Erdoğan aynı zamanda cumhurbaşkanlığı rakiplerini ortadan kaldırmaya kararlı görünüyor. HDP'nin en tanınmış lideri Selahattin Demirtaş zaten hapiste. Ve eğer Erdoğan'ın istediği olursa, yakında ona İstanbul'un popüler belediye başkanı ve ana muhalefet partisi CHP'nin önde gelen isimlerinden Ekrem İmamoğlu da katılacak. İmamoğlu siyasi nedenlerle verilen hapis cezasına itiraz ediyor ve bir dizi uydurma suçlamayla karşı karşıya.

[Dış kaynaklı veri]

import Mathlib
import Summits.CriticalPhenomena.CardyFormulaZ2.Theorems.CardySelfRefinementDefs
import Summits.CriticalPhenomena.CardyFormulaZ2.Theorems.CardySelfRefinementTrivialSectorRateStubPivotalMassDictionary
import Summits.CriticalPhenomena.CardyFormulaZ2.Theorems.CardySelfRefinementTrivialSectorRateStubOrbitAlignmentConditioning
import HarnessLib

/-!
# Rate-free normalisation bound of the local engine (line `far-field-is-a-quarter-turn`, crux
`TrivialSectorRate`, stmt-CriticalPhenomena-10266), registered helper `localEngine_rateFree` of
the engine stub `stub_localEngine`

The CONDITIONAL version of the block-mass dictionary of
`CardySelfRefinementTrivialSectorRateStubPivotalMassDictionary` (`Piv_le_real_Rel`).  Fix a set of
coins `K` (in the registered statement: the coins read inside the `R`-box about the block centre
`k•u`), a far field `S \ K`, and let `ν` be the law of the configuration inside `K`
(`(coinLaw k q).map (· ∩ K)`); the engine works with the conditional influences
`ν{T | insert i (T ∪ (S \ K)) ∈ E} − ν{T | (T ∪ (S \ K)) \ {i} ∈ E}` of the block coins `i` on the
pulled-back localised crossing event `E = coinEvent k m F η`.

* `abs_cond_infl_le_real_Rel` — for EVERY finite measure `ν` on coin sets, every far field `L` and
  every coin `i` read inside the `k`-box about `k•u`:
  `|ν{insert i (T ∪ L) ∈ E} − ν{(T ∪ L) \ {i} ∈ E}| ≤ ν{T | cfg k (T ∪ L) ∈ Rel k m F η u k}`:
  the two events differ only where the coin `i` is pivotal at the configuration `T ∪ L`
  (`abs_measureReal_sub_le_measureReal_symmDiff`), and there the edges reading `i`, hence the
  `k`-box, are set-pivotal for `Aloc` (`isPivotalOn_cfg_of_not_iff`);
* `abs_orbit_comb_le_of_abs_le` — the bookkeeping `|a₂ · ½X − a₁ · ¼Y| ≤ (2|a₂| + κ|a₁|) ρ` from
  `|X| ≤ 4ρ`, `|Y| ≤ 4κρ`;
* `abs_orbit_comb_cond_le_real_Rel` — the bound for a general finite `ν` and far field `L`
  (`≤ 4` selector coins, `≤ 4 · 2k²` interior coins: `card_bundlesAt_le`, `card_cellsAt_le`,
  `card_interiorEdges_le`);
* **`localEngine_rateFree`** (registered signature) — the case `L = S \ K`,
  `K = coinWindow k (boxEdgesAt (ctr k u) R)`, `ν = (coinLaw k q).map (· ∩ K)`.
-/

noncomputable section

namespace Summit.CriticalPhenomena.CardyFormulaZ2.Theorems.CardySelfRefinement.FarField

open scoped Topology symmDiff
open Filter Set MeasureTheory
open Literature.Probability.LatticeModels Literature.Probability.Percolation
open Literature.Probability.Percolation.QuadCrossing
open Summit.CriticalPhenomena.CardyFormulaZ2.Theses.CardySelfRefinement

/-! ## Conditional influence ≤ conditional relevance -/

/-- Adjoining a fixed far field `L` is a measurable self-map `T ↦ T ∪ L` of the coin space
(coordinatewise `or` with a constant). -/
theorem measurable_union_const_far {ι : Type*} (L : Set ι) : Measurable fun T : Set ι => T ∪ L :=
  measurable_set_iff.2 fun i => (measurable_set_mem i).or measurable_const

/-- **Conditional influence ≤ conditional set-pivotality of the `k`-box.**  For every finite measure
`ν` on coin sets, every far field `L`, and every coin `i` all of whose reading edges lie in the
lattice box of radius `k` about `k•u`:
`|ν{T | insert i (T ∪ L) ∈ E} − ν{T | (T ∪ L) \ {i} ∈ E}| ≤ ν{T | cfg k (T ∪ L) ∈ Rel k m F η u k}`
(`E = coinEvent k m F η`, `η ≠ 0` for measurability): a point of the symmetric difference of the two
events is a configuration `T ∪ L` at which flipping `i` changes the outcome, so the edges reading `i`
are set-pivotal for `Aloc` at `cfg k (T ∪ L)` (`isPivotalOn_cfg_of_not_iff`), hence so is the box. -/
theorem abs_cond_infl_le_real_Rel (k m : ℕ) (F : Fin m → Quad (univ : Set ℂ)) {η : ℝ} (hη : η ≠ 0)
    (u : Site 2) (ν : Measure (Set Coin)) [IsFiniteMeasure ν] (L : Set Coin) {i : Coin}
    (hi : edgeOf '' {vd : Site 2 × Fin 2 | i ∈ coinsOf k vd} ⊆ boxEdgesAt (ctr k u) k) :
    |ν.real {T | insert i (T ∪ L) ∈ coinEvent k m F η} -
        ν.real {T | (T ∪ L) \ {i} ∈ coinEvent k m F η}| ≤
      ν.real {T | cfg k (T ∪ L) ∈ Rel k m F η u k} := by
  have hE : MeasurableSet (coinEvent k m F η) := measurable_cfg k (measurableSet_Aloc m F hη)
  have hA : MeasurableSet {T : Set Coin | insert i (T ∪ L) ∈ coinEvent k m F η} :=
    ((measurable_insert_pt i).comp (measurable_union_const_far L)) hE
  have hB : MeasurableSet {T : Set Coin | (T ∪ L) \ {i} ∈ coinEvent k m F η} :=
    ((measurable_sdiff_pt i).comp (measurable_union_const_far L)) hE
  refine (abs_measureReal_sub_le_measureReal_symmDiff hA.nullMeasurableSet hB.nullMeasurableSet).trans
    (measureReal_mono fun T hT => ?_)
  rw [Set.mem_symmDiff] at hT
  have hne : ¬ (insert i (T ∪ L) ∈ coinEvent k m F η ↔ (T ∪ L) \ {i} ∈ coinEvent k m F η) := by
    rcases hT with ⟨h1, h2⟩ | ⟨h1, h2⟩
    · exact fun h => h2 (h.1 h1)
    · exact fun h => h2 (h.2 h1)
  exact IsPivotalOn.mono (isPivotalOn_cfg_of_not_iff k m F η hne) hi

/-! ## Bookkeeping -/

/-- `|a₂ · (½ X) − a₁ · (¼ Y)| ≤ (2|a₂| + κ|a₁|) ρ` whenever `|X| ≤ 4ρ` and `|Y| ≤ 4κρ`. -/
theorem abs_orbit_comb_le_of_abs_le {X Y ρ κ a₁ a₂ : ℝ} (hX : |X| ≤ 4 * ρ)
    (hY : |Y| ≤ 4 * (κ * ρ)) :
    |a₂ * ((1 / 2 : ℝ) * X) - a₁ * ((1 / 4 : ℝ) * Y)| ≤ (2 * |a₂| + κ * |a₁|) * ρ := by
  have h2 : (0 : ℝ) < 1 / 2 := by norm_num
  have h4 : (0 : ℝ) < 1 / 4 := by norm_num
  calc |a₂ * ((1 / 2 : ℝ) * X) - a₁ * ((1 / 4 : ℝ) * Y)|
      ≤ |a₂ * ((1 / 2 : ℝ) * X)| + |a₁ * ((1 / 4 : ℝ) * Y)| := abs_sub _ _
    _ = |a₂| * ((1 / 2 : ℝ) * |X|) + |a₁| * ((1 / 4 : ℝ) * |Y|) := by
        rw [abs_mul, abs_mul, abs_mul, abs_mul, abs_of_pos h2, abs_of_pos h4]
    _ ≤ |a₂| * ((1 / 2 : ℝ) * (4 * ρ)) + |a₁| * ((1 / 4 : ℝ) * (4 * (κ * ρ))) := by gcongr
    _ = (2 * |a₂| + κ * |a₁|) * ρ := by ring

/-! ## The bound for a general finite coin measure and far field -/

/-- **Conditional orbit sums ≤ constant × conditional relevance** (general form).  For every finite
measure `ν` on coin sets and every far field `L`, the `a₂, a₁`-combination of the conditional
`C₄`-orbit sums of the block of `u` (selector coins of the four bundles at `u`, weight `½`; own coins
of the interior edges of the four cells at `u`, weight `¼`) is at most
`(2|a₂| + 2k²|a₁|) · ν{T | cfg k (T ∪ L) ∈ Rel k m F η u k}`: every one of the `≤ 4` selector and
`≤ 4 · 2k²` interior coins is read inside the `k`-box about `k•u` (`image_selector_subset_boxEdgesAt`,
`edgeOf_mem_boxEdgesAt_of_mem_interiorEdges`) and `abs_cond_infl_le_real_Rel` applies to each. -/
theorem abs_orbit_comb_cond_le_real_Rel {k : ℕ} (hk : 0 < k) (m : ℕ) (F : Fin m → Quad (univ : Set ℂ))
    {η : ℝ} (hη : η ≠ 0) (u : Site 2) (ν : Measure (Set Coin)) [IsFiniteMeasure ν] (L : Set Coin)
    (a₁ a₂ : ℝ) :
    |a₂ * ((1 / 2 : ℝ) * ∑ b ∈ bundlesAt u,
        (ν.real {T | insert (b.1, b.2, (2 : Fin 3)) (T ∪ L) ∈ coinEvent k m F η} -
          ν.real {T | (T ∪ L) \ {(b.1, b.2, (2 : Fin 3))} ∈ coinEvent k m F η})) -
      a₁ * ((1 / 4 : ℝ) * ∑ t ∈ cellsAt u, ∑ e ∈ interiorEdges k t,
        (ν.real {T | insert (e.1, e.2, (0 : Fin 3)) (T ∪ L) ∈ coinEvent k m F η} -
          ν.real {T | (T ∪ L) \ {(e.1, e.2, (0 : Fin 3))} ∈ coinEvent k m F η}))| ≤
      (2 * |a₂| + 2 * (k : ℝ) ^ 2 * |a₁|) * ν.real {T | cfg k (T ∪ L) ∈ Rel k m F η u k} := by
  set ρ : ℝ := ν.real {T | cfg k (T ∪ L) ∈ Rel k m F η u k} with hρ
  have hρ0 : 0 ≤ ρ := measureReal_nonneg
  refine abs_orbit_comb_le_of_abs_le ?_ ?_
  · refine (Finset.abs_sum_le_sum_abs _ _).trans ?_
    refine (Finset.sum_le_card_nsmul _ _ ρ fun b hb => ?_).trans ?_
    · exact abs_cond_infl_le_real_Rel k m F hη u ν L (image_selector_subset_boxEdgesAt hk hb)
    · rw [nsmul_eq_mul]
      gcongr
      exact_mod_cast card_bundlesAt_le u
  · refine (Finset.abs_sum_le_sum_abs _ _).trans ?_
    refine (Finset.sum_le_card_nsmul _ _ (2 * (k : ℝ) ^ 2 * ρ) fun t ht => ?_).trans ?_
    · refine (Finset.abs_sum_le_sum_abs _ _).trans ?_
      refine (Finset.sum_le_card_nsmul _ _ ρ fun e he => ?_).trans ?_
      · refine abs_cond_infl_le_real_Rel k m F hη u ν L ?_
        rw [setOf_own_mem_coinsOf, Set.image_singleton, Set.singleton_subset_iff]
        exact edgeOf_mem_boxEdgesAt_of_mem_interiorEdges hk ht he
      · rw [nsmul_eq_mul]
        gcongr
        exact_mod_cast card_interiorEdges_le k t
    · rw [nsmul_eq_mul]
      gcongr
      exact_mod_cast card_cellsAt_le u

/-! ## The registered stub -/

/-- **Registered stub `localEngine_rateFree`** (rate-free normalisation bound of the local engine of
line `far-field-is-a-quarter-turn`).  With `K = coinWindow k (boxEdgesAt (ctr k u) R)` the coins read
inside the `R`-box about the block centre `k•u`, `ν = (coinLaw k q).map (· ∩ K)` the law of the
configuration inside `K`, and the far field `S \ K` frozen, the `a₂, a₁`-combination of the
conditional `C₄`-orbit sums of the block of `u` is at most `(2|a₂| + 2k²|a₁|)` times the conditional
probability that the block's `k`-box is relevant (set-pivotal) for the localised joint crossing event
(`abs_orbit_comb_cond_le_real_Rel` with `L = S \ K`). -/
theorem localEngine_rateFree {k : ℕ} (hk : 0 < k) (m : ℕ) (F : Fin m → Quad (univ : Set ℂ)) {η : ℝ}
    (hη : η ≠ 0) (q : ℝ × ℝ) (u : Site 2) (R : ℕ) (S : Set Coin) (a₁ a₂ : ℝ) :
    (fun (K : Set Coin) (ν : Measure (Set Coin)) =>
      |a₂ * ((1 / 2 : ℝ) * ∑ b ∈ bundlesAt u,
          (ν.real {T | insert (b.1, b.2, (2 : Fin 3)) (T ∪ (S \ K)) ∈ coinEvent k m F η} -
            ν.real {T | (T ∪ (S \ K)) \ {(b.1, b.2, (2 : Fin 3))} ∈ coinEvent k m F η})) -
        a₁ * ((1 / 4 : ℝ) * ∑ t ∈ cellsAt u, ∑ e ∈ interiorEdges k t,
          (ν.real {T | insert (e.1, e.2, (0 : Fin 3)) (T ∪ (S \ K)) ∈ coinEvent k m F η} -
            ν.real {T | (T ∪ (S \ K)) \ {(e.1, e.2, (0 : Fin 3))} ∈ coinEvent k m F η}))| ≤
        (2 * |a₂| + 2 * (k : ℝ) ^ 2 * |a₁|) * ν.real {T | cfg k (T ∪ (S \ K)) ∈ Rel k m F η u k})
      (coinWindow k (boxEdgesAt (ctr k u) R))
      ((coinLaw k q).map (fun T => T ∩ coinWindow k (boxEdgesAt (ctr k u) R))) := by
  dsimp only
  exact abs_orbit_comb_cond_le_real_Rel hk m F hη u _ _ a₁ a₂

end Summit.CriticalPhenomena.CardyFormulaZ2.Theorems.CardySelfRefinement.FarField

end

Devlet kontrolündeki medya tarafından sorgulanmayan ve korku iklimiyle gizlenen seçim rüşvetleri ve siyasi hileler bir başka Erdoğan zaferine işaret ediyor. Yeni bir Millet İttifakı grubunda bir araya gelen altı muhalefet partisi, geçen hafta bir manifesto yayınlayarak diğer pek çok şeyin yanı sıra cumhurbaşkanının yetkilerini kısıtlama sözü verdi. Ancak henüz bir aday üzerinde anlaşamadılar ve anketler HDP olmadan parlamentoda çoğunluğu elde edemeyeceklerini gösteriyor.

Türkiye vazgeçilmez değil

Tüm bunlar asıl soruya geri dönmemize neden oluyor: Erdoğan'ın tekrar kazanması durumunda batı demokrasileri ne yapmalı? Şahsı da dahil olmak üzere daha fazla yaptırım bir olasılık. ABD'li senatörler, NATO'yu sabote etmeye devam etmesi halinde Ankara'nın Biden tarafından söz verilen F-16 savaş uçaklarından mahrum bırakılabileceğini öne sürüyor. Tıkanan AB üyelik müzakereleri süresiz olarak resmen dondurulabilir. Yine de Erdoğan'ın dikkatini çekmek için herhangi bir cezalandırıcı önlemin daha da ileri gitmesi gerekecektir. Aşırı ihtiyatlı, riskten kaçınan Biden ve Stoltenberg eski, artık itibarını yitirmiş düşünceleri bir kenara bırakmalı. Erdoğan'a NATO'nun kuralların yanı sıra bir değerler topluluğu olduğunu hatırlatmalı; İsveç ve Finlandiya'yı 30 üyenin tamamının oyuyla ittifaka kabul etmeli ve gerekirse Kuzey Atlantik anlaşmasını değiştirerek Türkiye'nin üyeliğini askıya almalılar. Erdoğan'ın hoşuna mı gitmez? Varsın gitmesin. Türkiye zorlu bir bölgede yaşıyor. Kimse liderlerinden barış ve sevgi selleri beklemiyor. Ve yeniden değerli bir müttefik olabilir. Ancak Türkiye vazgeçilmez değil. Gerekirse Batı demokrasileri onsuz da güvenle yaşayabilir, ta ki Ankara'nın huysuz sultanının nihayet tahttan indirileceği o mutlu gün gelene kadar.

Kaynak: The Guardian

paylaş

   

Yeni Özgür Politika

© Copyright 2024 Yeni Özgür Politika | Tüm Hakları Saklıdır.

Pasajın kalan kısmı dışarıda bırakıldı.